#### EXERCISE DIRECTIONS
Pull out of the data below the stretch of lines bounded by the one containing "rcases Nat.eq_zero_or_pos n with rfl | hn" and the one containing "have hR : Tendsto (fun M => 180 * c * δ⁻¹ *", both bounds included, unchanged.

#### SUPPLIED MATERIAL
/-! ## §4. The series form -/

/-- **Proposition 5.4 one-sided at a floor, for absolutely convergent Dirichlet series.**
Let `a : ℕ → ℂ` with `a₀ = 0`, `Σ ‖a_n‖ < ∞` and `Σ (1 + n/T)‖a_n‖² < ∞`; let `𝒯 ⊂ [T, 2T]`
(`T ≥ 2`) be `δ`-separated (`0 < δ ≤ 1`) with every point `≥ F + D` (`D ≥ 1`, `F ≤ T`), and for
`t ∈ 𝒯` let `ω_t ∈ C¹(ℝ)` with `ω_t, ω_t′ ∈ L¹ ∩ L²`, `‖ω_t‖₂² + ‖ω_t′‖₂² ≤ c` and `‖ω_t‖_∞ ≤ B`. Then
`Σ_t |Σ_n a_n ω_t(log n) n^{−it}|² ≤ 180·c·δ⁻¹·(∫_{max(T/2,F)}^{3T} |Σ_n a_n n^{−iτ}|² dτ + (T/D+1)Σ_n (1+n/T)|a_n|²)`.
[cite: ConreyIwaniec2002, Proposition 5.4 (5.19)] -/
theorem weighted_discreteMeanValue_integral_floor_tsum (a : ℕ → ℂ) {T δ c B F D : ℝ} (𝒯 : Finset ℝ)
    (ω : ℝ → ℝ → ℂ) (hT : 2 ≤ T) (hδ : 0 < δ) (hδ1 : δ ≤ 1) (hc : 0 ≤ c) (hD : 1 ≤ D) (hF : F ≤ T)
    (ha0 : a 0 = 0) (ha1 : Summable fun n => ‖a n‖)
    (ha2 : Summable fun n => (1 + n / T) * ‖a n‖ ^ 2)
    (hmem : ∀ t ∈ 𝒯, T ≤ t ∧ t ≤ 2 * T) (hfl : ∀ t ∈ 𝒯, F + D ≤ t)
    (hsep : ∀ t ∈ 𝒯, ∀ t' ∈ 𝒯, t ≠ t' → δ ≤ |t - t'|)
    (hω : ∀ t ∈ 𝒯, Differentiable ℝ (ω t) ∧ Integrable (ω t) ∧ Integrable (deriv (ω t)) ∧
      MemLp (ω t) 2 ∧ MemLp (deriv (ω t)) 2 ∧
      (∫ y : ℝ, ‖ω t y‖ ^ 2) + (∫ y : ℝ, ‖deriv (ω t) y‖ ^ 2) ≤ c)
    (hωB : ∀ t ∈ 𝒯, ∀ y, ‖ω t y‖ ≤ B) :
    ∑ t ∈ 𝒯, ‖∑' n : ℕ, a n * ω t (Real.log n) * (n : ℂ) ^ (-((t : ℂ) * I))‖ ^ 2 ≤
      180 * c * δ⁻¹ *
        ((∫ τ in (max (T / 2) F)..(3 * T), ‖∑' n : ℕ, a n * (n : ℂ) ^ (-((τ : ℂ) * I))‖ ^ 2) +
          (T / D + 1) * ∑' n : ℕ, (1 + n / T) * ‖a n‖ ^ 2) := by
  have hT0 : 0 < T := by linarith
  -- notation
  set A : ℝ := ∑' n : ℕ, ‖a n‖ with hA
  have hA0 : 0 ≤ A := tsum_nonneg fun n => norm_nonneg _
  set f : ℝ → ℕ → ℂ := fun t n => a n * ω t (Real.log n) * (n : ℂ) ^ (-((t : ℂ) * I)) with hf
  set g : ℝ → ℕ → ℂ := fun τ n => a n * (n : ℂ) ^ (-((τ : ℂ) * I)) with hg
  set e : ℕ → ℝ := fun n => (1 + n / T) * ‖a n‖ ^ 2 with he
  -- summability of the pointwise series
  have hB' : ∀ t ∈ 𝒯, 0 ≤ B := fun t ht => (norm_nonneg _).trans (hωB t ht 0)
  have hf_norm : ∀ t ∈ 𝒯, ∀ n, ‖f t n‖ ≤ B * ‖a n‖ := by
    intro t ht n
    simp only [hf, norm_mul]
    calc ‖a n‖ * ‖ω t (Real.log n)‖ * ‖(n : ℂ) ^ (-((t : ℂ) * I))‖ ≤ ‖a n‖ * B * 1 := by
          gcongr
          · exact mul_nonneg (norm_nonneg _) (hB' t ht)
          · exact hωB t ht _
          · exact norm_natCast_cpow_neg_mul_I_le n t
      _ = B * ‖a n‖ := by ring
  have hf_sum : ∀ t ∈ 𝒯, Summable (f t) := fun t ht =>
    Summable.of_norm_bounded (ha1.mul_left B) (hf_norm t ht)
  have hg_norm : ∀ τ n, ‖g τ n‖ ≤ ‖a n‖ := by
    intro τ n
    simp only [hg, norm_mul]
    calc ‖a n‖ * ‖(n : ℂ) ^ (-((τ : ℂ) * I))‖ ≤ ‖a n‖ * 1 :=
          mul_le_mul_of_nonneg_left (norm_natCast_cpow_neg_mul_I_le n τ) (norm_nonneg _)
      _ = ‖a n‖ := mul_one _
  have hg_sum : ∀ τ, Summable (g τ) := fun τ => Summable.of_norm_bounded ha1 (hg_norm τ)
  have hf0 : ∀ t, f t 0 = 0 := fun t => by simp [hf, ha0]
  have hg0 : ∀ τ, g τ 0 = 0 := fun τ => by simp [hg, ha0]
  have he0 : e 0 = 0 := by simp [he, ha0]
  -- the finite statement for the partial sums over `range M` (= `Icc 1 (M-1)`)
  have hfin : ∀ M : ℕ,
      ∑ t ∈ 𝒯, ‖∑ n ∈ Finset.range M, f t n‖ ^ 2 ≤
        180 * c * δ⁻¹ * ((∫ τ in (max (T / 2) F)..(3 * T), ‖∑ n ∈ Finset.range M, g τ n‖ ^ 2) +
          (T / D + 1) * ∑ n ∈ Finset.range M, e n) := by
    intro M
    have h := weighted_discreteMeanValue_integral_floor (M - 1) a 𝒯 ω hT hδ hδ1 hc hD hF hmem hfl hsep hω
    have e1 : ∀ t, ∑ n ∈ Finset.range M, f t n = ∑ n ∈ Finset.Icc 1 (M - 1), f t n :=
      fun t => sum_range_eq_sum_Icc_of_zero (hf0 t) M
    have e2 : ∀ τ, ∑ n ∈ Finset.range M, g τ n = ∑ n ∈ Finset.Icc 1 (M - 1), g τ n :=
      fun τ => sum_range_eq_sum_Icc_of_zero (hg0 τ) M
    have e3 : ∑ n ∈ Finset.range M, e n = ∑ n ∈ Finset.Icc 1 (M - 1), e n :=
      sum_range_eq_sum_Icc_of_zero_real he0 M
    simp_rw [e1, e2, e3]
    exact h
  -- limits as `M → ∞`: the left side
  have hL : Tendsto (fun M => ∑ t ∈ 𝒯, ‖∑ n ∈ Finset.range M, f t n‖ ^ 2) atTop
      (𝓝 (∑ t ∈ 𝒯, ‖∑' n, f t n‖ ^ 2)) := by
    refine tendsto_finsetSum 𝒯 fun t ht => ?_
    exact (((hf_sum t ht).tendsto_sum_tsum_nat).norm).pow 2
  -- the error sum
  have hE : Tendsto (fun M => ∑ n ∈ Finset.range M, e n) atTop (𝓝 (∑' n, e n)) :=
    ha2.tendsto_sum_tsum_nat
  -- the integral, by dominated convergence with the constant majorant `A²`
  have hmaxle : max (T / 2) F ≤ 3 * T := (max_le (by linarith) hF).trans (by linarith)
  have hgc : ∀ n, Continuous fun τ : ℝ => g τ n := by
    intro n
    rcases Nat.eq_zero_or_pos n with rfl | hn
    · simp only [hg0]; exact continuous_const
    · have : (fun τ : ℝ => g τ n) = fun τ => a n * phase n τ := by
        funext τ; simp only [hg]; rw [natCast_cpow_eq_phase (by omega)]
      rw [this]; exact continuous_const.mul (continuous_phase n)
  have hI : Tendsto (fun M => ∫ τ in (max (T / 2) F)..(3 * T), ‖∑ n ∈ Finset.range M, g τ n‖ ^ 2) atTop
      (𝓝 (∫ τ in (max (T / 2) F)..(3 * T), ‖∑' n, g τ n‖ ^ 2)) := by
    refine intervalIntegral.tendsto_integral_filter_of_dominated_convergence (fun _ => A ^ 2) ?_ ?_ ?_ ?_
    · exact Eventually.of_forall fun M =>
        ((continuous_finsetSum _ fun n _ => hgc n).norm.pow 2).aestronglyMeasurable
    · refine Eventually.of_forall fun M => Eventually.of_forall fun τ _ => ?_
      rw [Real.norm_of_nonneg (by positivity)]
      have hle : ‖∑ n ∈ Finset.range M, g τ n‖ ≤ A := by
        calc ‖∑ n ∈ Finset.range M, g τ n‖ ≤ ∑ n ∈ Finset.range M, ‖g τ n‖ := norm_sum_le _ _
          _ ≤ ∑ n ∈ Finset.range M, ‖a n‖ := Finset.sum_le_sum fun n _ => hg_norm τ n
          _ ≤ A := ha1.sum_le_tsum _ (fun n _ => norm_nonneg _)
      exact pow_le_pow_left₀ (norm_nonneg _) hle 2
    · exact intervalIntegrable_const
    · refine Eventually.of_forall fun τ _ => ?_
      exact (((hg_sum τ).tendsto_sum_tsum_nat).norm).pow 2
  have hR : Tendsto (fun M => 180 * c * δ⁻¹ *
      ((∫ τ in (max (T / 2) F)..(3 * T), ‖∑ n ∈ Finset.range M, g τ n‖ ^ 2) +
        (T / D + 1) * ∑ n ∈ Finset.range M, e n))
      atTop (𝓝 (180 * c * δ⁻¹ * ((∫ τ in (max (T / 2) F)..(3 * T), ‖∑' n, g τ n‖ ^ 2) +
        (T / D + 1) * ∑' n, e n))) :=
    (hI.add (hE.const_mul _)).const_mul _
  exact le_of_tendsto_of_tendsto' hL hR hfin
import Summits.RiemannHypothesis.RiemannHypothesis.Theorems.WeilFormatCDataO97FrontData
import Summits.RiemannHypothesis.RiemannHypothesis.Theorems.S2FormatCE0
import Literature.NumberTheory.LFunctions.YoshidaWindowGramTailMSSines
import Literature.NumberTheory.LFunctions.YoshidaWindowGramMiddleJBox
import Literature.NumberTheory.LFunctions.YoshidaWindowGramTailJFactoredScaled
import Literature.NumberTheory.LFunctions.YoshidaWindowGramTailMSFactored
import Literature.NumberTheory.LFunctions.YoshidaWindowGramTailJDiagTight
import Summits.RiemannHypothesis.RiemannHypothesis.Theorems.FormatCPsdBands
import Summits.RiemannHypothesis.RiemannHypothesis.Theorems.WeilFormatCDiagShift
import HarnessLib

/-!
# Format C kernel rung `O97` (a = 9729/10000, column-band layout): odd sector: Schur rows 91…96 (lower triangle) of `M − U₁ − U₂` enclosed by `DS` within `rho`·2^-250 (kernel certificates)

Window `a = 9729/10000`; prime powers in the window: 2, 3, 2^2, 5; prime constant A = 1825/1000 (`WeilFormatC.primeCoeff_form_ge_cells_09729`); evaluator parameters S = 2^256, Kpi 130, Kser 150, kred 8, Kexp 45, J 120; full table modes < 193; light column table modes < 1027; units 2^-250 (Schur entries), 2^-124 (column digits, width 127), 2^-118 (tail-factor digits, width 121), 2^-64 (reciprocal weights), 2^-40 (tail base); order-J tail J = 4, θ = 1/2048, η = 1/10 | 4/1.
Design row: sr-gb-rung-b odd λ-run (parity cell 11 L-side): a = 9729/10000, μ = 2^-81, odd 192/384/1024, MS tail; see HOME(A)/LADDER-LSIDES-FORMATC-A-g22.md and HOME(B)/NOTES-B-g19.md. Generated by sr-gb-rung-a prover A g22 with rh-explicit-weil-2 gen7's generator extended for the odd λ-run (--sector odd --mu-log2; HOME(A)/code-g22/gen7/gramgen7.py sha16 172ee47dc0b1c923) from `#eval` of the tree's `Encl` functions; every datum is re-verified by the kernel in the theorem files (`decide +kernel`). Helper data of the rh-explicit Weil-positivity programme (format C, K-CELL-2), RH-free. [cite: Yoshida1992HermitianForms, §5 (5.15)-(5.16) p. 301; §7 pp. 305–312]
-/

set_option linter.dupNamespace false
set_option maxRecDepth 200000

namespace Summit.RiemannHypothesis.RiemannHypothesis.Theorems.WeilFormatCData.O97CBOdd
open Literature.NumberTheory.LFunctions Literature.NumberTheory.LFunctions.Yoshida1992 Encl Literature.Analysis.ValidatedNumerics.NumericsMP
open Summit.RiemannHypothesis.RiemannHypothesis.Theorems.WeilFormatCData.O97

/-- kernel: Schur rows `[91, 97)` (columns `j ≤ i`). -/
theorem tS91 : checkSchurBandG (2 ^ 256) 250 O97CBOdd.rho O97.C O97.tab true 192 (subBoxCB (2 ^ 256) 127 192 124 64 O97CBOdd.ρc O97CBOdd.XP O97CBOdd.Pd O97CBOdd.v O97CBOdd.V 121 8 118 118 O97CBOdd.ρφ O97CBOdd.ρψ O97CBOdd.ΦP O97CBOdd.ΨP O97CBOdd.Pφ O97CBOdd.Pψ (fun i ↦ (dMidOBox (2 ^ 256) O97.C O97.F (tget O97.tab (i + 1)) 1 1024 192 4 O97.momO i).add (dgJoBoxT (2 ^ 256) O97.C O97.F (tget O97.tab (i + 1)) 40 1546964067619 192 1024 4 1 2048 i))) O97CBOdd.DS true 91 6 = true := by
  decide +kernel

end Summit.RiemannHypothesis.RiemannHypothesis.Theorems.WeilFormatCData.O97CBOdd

#### TASK SOLUTION
    rcases Nat.eq_zero_or_pos n with rfl | hn
    · simp only [hg0]; exact continuous_const
    · have : (fun τ : ℝ => g τ n) = fun τ => a n * phase n τ := by
        funext τ; simp only [hg]; rw [natCast_cpow_eq_phase (by omega)]
      rw [this]; exact continuous_const.mul (continuous_phase n)
  have hI : Tendsto (fun M => ∫ τ in (max (T / 2) F)..(3 * T), ‖∑ n ∈ Finset.range M, g τ n‖ ^ 2) atTop
      (𝓝 (∫ τ in (max (T / 2) F)..(3 * T), ‖∑' n, g τ n‖ ^ 2)) := by
    refine intervalIntegral.tendsto_integral_filter_of_dominated_convergence (fun _ => A ^ 2) ?_ ?_ ?_ ?_
    · exact Eventually.of_forall fun M =>
        ((continuous_finsetSum _ fun n _ => hgc n).norm.pow 2).aestronglyMeasurable
    · refine Eventually.of_forall fun M => Eventually.of_forall fun τ _ => ?_
      rw [Real.norm_of_nonneg (by positivity)]
      have hle : ‖∑ n ∈ Finset.range M, g τ n‖ ≤ A := by
        calc ‖∑ n ∈ Finset.range M, g τ n‖ ≤ ∑ n ∈ Finset.range M, ‖g τ n‖ := norm_sum_le _ _
          _ ≤ ∑ n ∈ Finset.range M, ‖a n‖ := Finset.sum_le_sum fun n _ => hg_norm τ n
          _ ≤ A := ha1.sum_le_tsum _ (fun n _ => norm_nonneg _)
      exact pow_le_pow_left₀ (norm_nonneg _) hle 2
    · exact intervalIntegrable_const
    · refine Eventually.of_forall fun τ _ => ?_
      exact (((hg_sum τ).tendsto_sum_tsum_nat).norm).pow 2
  have hR : Tendsto (fun M => 180 * c * δ⁻¹ *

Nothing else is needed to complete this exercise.